# Assignment 2 - part 1

## Feed forward network (multilayer perceptron)

In this assignment you shall develop the complete training and evaluation pipeline for a fully connected feed forward network.
This shall cover all the stages discussed in the course, starting from data preparation and finishing with model evaluation.
You can (you should) use the full functionality of PyTorch and all its packages.

You can write most of your code as standard python scripts and packages outside jupyter notebook.
The calls to the functionality shall, however, be executed from this notebook (not command-line).
All printouts images and comments should be displayed in this notebook.

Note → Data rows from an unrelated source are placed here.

import Summits.QuantumFields.YangMills.Theorems.UnitScaleTiltProp7SymAvgTwFrameDiff
import HarnessLib

/-!
# Route `UnitScaleTilt`, crux «MinimiserStabilityRegPr» (stmt-QuantumFields-19200), route-R E′ (A′)-comb, open flat lemma «COMB-FLAT COERCIVITY» (★★OWNER RULING g29-№17 (2)),
# brick (I2) of ★px6 g5's LOCATE-COMBFLAT §7 «σ EXPLICIT»: **THE FLAT FRAME RESPONSE FORMULA** — the derivative at `A = 0` of the accumulated comb frames
# `A ↦ w_A(y) = \overline{R_{0,y}e^{A}}^{(k)}` ([Balaban1985Averaging] (85)∕(97)∕(160)) AT THE FLAT BACKGROUND `U₀ = 1`, in a GENERAL direction `X`:
# `r(1) X (y) = Σ_{j<k} F̂(L^{k−j}·ŷ)[Q_j(1)X]` — the block means (111)–(112) of the tree-contour sums of the iterated linear averages (125)∕(127) — with its sup row

Cell `ym3-torus` (HUMAN RULING D-0037, YM ladder rung R3 — YM₃ on T³ is a rung, NOT d = 4, NOT infinite volume, NOT a mass gap, NOT Clay; YM gap NOT proved), width seat
`ym3-torus-px21` (gen 6; FILL-TO-CAP «width 21»).  THEOREMS ONLY (0 `def`, 0 `sorry`); `--supports stmt-QuantumFields-19200 --as helper`; count-neutral.  Nothing here is a claim
about the stub, the crux or any summit statement.

THE PRINT.  [Balaban1985Averaging] p. 42, (160): *«v_k(x) = (\overline{R_{0,x}U′})(\overline{R̄_{0,x}U̿′})·…·(\overline{R̄^{k−1}_{0,x}U̿′^{k−1}}), x ∈ Ω^{(k)}»*, (163): *«|v_k(x) − 1| <
O(1)α₁ Σ_{j=0}^{k−1} L^{j+1}η ≤ O(1)α₁»*; p. 34, (110)–(112): `v(y) = exp F(y)`, `F̂(y) = Σ_{x∈B(y)} L^{−d} A(Γ_{y,x})`; pp. 36–38, (125)∕(127)∕(130): the iterated linear parts
`L^jη·Q_j(1)A`.  Print gives the BOUND (163) for `v_k − 1`; the LINEAR PART of `v_k` in `A′` is not displayed there — this file writes it out and proves it, at `U₀ = 1`.
WHY (bus 2026-08-29 03:33–03:58Z).  RULING №17 (2) records the open flat lemma COMB-FLAT COERCIVITY for the comb averaging `QTw`; ★px6 g5's LOCATE (19200 evidence #60) reduces it
to (I1) `Rc 1 = RS 1` (px6's pen — NOT touched here) and (I3) «Coulomb of the comb», whose object is `σ = Λ + r(1)`, `r(1) := d(frameTw 1)₀` (✓`Prop7SymAvgTwBridge.QTw_eq_QSym_sub`:
`QTw = QSym − D_{Ū₀}∘r`); the tree had `r` only by analyticity (✓`Prop7SymAvgTwFrameDiff`: «no explicit formula or bound for `r`»).  Item (I2) «σ explicit» of that LOCATE is this file.

WHAT IS PROVED (ns `…Theorems.Prop7FlatFrameResponse`; lit letters of `B7Prop1Explicit`∕`B7Prop3Flat`∕`B7Prop4Flat`∕`B7Prop6Flat`: `Site d = ℤᵈ`, `expCfg`, the block-frame exponent
`Favg` and its linearisation `Fhat` (110)–(112), the iterated linear average `linQIter` (127), the accumulated frames `vprod` (160) and their `Q`-form `vprodQ`; `𝔸` any complete normed
`ℂ`-algebra; `L ≥ 2`).
* §0 bookkeeping: `Fhat_sub`, `Fhat_csmul`, `norm_Fhat_le_of_bound` (`‖F̂(q)[C]‖ ≤ dL·sup‖C‖`), `vframe_unitCfg` (`v[1] = 1`), `vprodQ_zero_field` (`w_j(0) = 1`).
* §1 ★★ `hasDerivAt_vframe_logIter` — ONE FACTOR OF (160): `t ↦ v(q)[e^{Q_j(1, tB)}]` has derivative `F̂(q)[L^j·Q_j(1)B]` at `t = 0` (from the quantitative (112) ✓`frame_estimate`
  — `‖v − 1 − F̂[C]‖ ≤ 33θ²` — at `C := Q_j(1,tB)`, and Prop. 4's (130) ✓`prop4_flat_induction` — `‖Q_j(1,tB) − t·L^jQ_j(1)B‖ ≤ 8C₁(L^j|t|b)²`; an `O(|t|²)` remainder).
* §2 ★★★ `hasDerivAt_vprodQ_smul`, ★★★ `hasDerivAt_vprod_expCfg_smul` — THE FORMULA: for every bounded bond field `B` on `ℤᵈ`, every `k`, `z`,
  `HasDerivAt (t ↦ ↑(vprod L (expCfg (t • B)) k z)) (Σ_{j<k} Fhat L (linQIter L B j) ((L:ℤ)^(k−j) • z)) 0` (induction on (160) with the product rule at factors `= 1`;
  `vprod = vprodQ` near `t = 0` by ✓`vprod_eq_vprodQ`).
* §3 ★ `norm_frameResponse_le` — THE SUP ROW, (163)'s linear shadow: `‖Σ_{j<k} F̂(L^{k−j}z)[L^jQ_j(1)B]‖ ≤ dL·(Σ_{j<k} L^j)·sup‖B‖ ≤ 2d·L^k·sup‖B‖`.
* §4 AT THE T³ MEMBER (`F : T3Family`, `n ≤ K`, `k = K − n`; ✓`Prop7SymAvgTw.frameTw`): `frameTw_one_eq_vprod` (`frameTw 1 A y = vprod L (expCfg A♯) (K−n) (coordT3 y)`, `A♯ z κ = A⟨x₀+z, κ⟩`),
  ★★ `differentiableAt_frameTw_one` ∕ `hasFDerivAt_frameTw_one` (NO regularity hypothesis — the flat background), ★★★ `fderiv_frameTw_one_apply` —
  `fderiv ℂ (A ↦ ↑(frameTw F n K h 1 A y)) 0 X = Σ_{j<K−n} Fhat L (linQIter L X♯ j) ((L:ℤ)^(K−n−j) • coordT3 y)`, and ★ `norm_fderiv_frameTw_one_apply_le` (`≤ 2·d·L^{K−n}·‖X‖`, `d = 3`).
HONEST SCOPE.  Flat background only; pure calculus over lit-balaban's kernel-checked Props. 3∕4∕6-flat files; the gauge-direction corollary `r(1)(Dλ) = λ∘x̂ − Q′_{K−n}λ` is ★px6 g5's
(I1) file (`…CombFramesFlatGaugeDir`) and is NOT stated here; nothing of (I3), COMB-FLAT COERCIVITY, N06, EX, the crux; nothing continuum ∕ OS ∕ mass-gap ∕ Clay.

References: T. Bałaban, CMP **98** (1985) 17–51 [Balaban1985Averaging] ((9) p.18, (85) p.31, (97)–(99) p.32, (110)–(112) p.34, (125)–(127) pp.36–37, (130)–(131) p.38, (159)–(163) p.42);
CMP **99** (1985) 389–434 [Balaban1985BackgroundPropagators] ((3.14) p.393); CMP **102** (1985) 277–309 [Balaban1985Variational] ((44) p.285).
-/

set_option autoImplicit false
import Literature.Probability.LatticeModels.ClusteringToTreeBound
import Literature.Probability.LatticeModels.CurrentsSetConditioning
import Mathlib.Data.Nat.Choose.Bounds
import HarnessLib

/-!
# The skeleton of the intersection-clustering bound (Aizenman–Duminil-Copin 2021, proof of Prop. 4.3 / Prop. 6.1)

Topic `Literature/Probability/LatticeModels`. The intersection-clustering bound of

* M. Aizenman, H. Duminil-Copin, *Marginal triviality of the scaling limits of critical 4D Ising and
  `φ⁴₄` models*, Ann. of Math. **194** (2021), arXiv:1912.07973 [AizenmanDuminilCopinAnnals2021],
  **Proposition 6.1** (clustering bound, p. 21; conditional version **Proposition 4.3**, p. 10):
  "`P^{ux,uz,uy,ut}_β[𝐌_u(𝒯; 𝓛, K) < δK] ≤ 2^{-δK}`",

is proved (pp. 14–15, and "exactly identical" on p. 22) in four moves, of which this file formalises
the three that are not the mixing/intersection properties themselves:

1. **(counting)** "observe that if `𝐌_0(𝒯; 𝓛_α, K) ≤ δK`, then there must exist a set `S ∈ 𝒮_K`
   of cardinality at least `(½ - δ)K` such that `B_S` occurs", `B_S` = "the clusters of `0` in
   `n₁+n₃` and `n₂+n₄` do not intersect in any of the annuli `Ann(ℓ_s, ℓ_{s+1})` for `s ∈ S`", and
   the union bound "`P[𝐌_0 < δK] ≤ ∑_{S ∈ 𝒮_K : |S| ≥ (½-δ)K} P[B_S]`" — here for an arbitrary
   finite set `E` of usable indices (the printed `𝒮_K` = even integers in `{1,…,K-3}`) and at the
   exact cardinality `|E| + 1 - m` (`B_S` is monotone in `S`), in the un-normalised current-sum
   setting of the tree's `Current.clusteringMass` (`ClusteringToTreeBound.lean`):
   `clusteringMass ≤ ∑_{S ⊆ E, |S| = |E|+1-m} fourAvoidMass(… annuli(S))`
   (`Current.clusteringMass_le_sum_fourAvoidMass`);
2. **(removing sources)** "Thanks to Corollary A.2, the probability of `B_S` increases when removing
   sources, so that `P^{0x,0z,0y,0t}[B_S] ≤ P^{0x,0z,∅,∅}[B_S]`" — the tree's
   `Current.fourAvoidMass_mul_sq_le_left` (`CurrentsSetConditioning.lean`) summed over `S`
   (`Current.clusteringMass_mul_sq_le_sum`), together with the within-pair symmetry
   `clusteringMass … x y z t u = clusteringMass … y x t z u` behind "Without loss of generality we
   take that to be `x`, and make a similar assumption about `z`" (`Current.clusteringMass_swap`);
3. **(induction)** "`P[A_S] ≤ (1-2c₀) P[A_{S∖{s}}] + c₀(1-c₀)^{|S|-1}`. An induction gives immediately
   that for every `S ∈ 𝒮_K`, `P[A_S] ≤ (1-c₀)^{|S|}`" (`le_pow_card_of_erase_max_step`, for an
   arbitrary real set function, `s = max S`);
4. **(numerics)** "`≤ binom(K/2, δK) (1-c₀)^{(½-δ)K}`, which implies the claim by appropriately
   choosing the value of `δ`" — for every `0 < q < 1` an explicit `δ = δ(q) > 0` with
   `binom(n, j) q^{n-j} ≤ e^{-δK}` whenever `K ≥ 8`, `K/2 - 2 ≤ n ≤ K`, `j ≤ δK`
   (`exists_delta_choose_mul_pow_le_exp_neg`), by `binom(n,j) ≤ (en/j)^j` and `log x ≤ x - 1`.

The two probabilistic inputs — the intersection property (Lemma 4.4 / 6.2, `P[I_k] ≥ c`) and the
mixing property (Prop. 4.6 / Thm 6.4) — and the inclusion `B_S ⊆ A_S` are not part of this file;
nor is any named fact introduced: everything here is proved (finite volume, general couplings
`K ≥ 0`, vertex type carrying a pseudo-metric as in `ClusteringToTreeBound.lean`).

## References

* M. Aizenman, H. Duminil-Copin, Ann. of Math. 194 (2021), arXiv:1912.07973, §4.2, proof of
  Prop. 4.3 (pp. 14–15); §6.1, Prop. 6.1 and its proof (pp. 21–22); Appendix A, Cor. A.2
  [AizenmanDuminilCopinAnnals2021].

## Mathlib

`Finset.powersetCard`, `Finset.card_powersetCard`, `Finset.exists_subset_card_eq`,
`Finset.card_filter_add_card_filter_not`, `Nat.choose_le_pow_div`,
`Real.pow_div_factorial_le_exp`, `Real.log_le_sub_one_of_pos`, `Real.exp_log`.
-/

noncomputable section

You shall use this framework to train (at least) 3 feed-forward neural networks and compare their performance:
- first, use only linear layers and non-linearites of your choice. You shall decide on the depth and width of the layers as well as all other hyperparameters as you see fit.
- second, use linear layers, non-linearities and drop-out
- third, use linear layers, non-linearities,  drop-out and batch norm


### Model training and evaluation

Define the function `mlp_train` for training and evaluating an MLP model for classification of **FashionMNIST** data.
The function shall be flexible so that it can take in all necessary hyper-parameters for the training. You shall not fix the hyper-parameters in the code of the function itself as fixed values.

The `mlp_train` function shall return 
* the trained model `mlp_model`
* anything else you deem important or useful for monitoring purposes etc. 

In [3]:
%pip install torchvision

Note: you may need to restart the kernel to use updated packages.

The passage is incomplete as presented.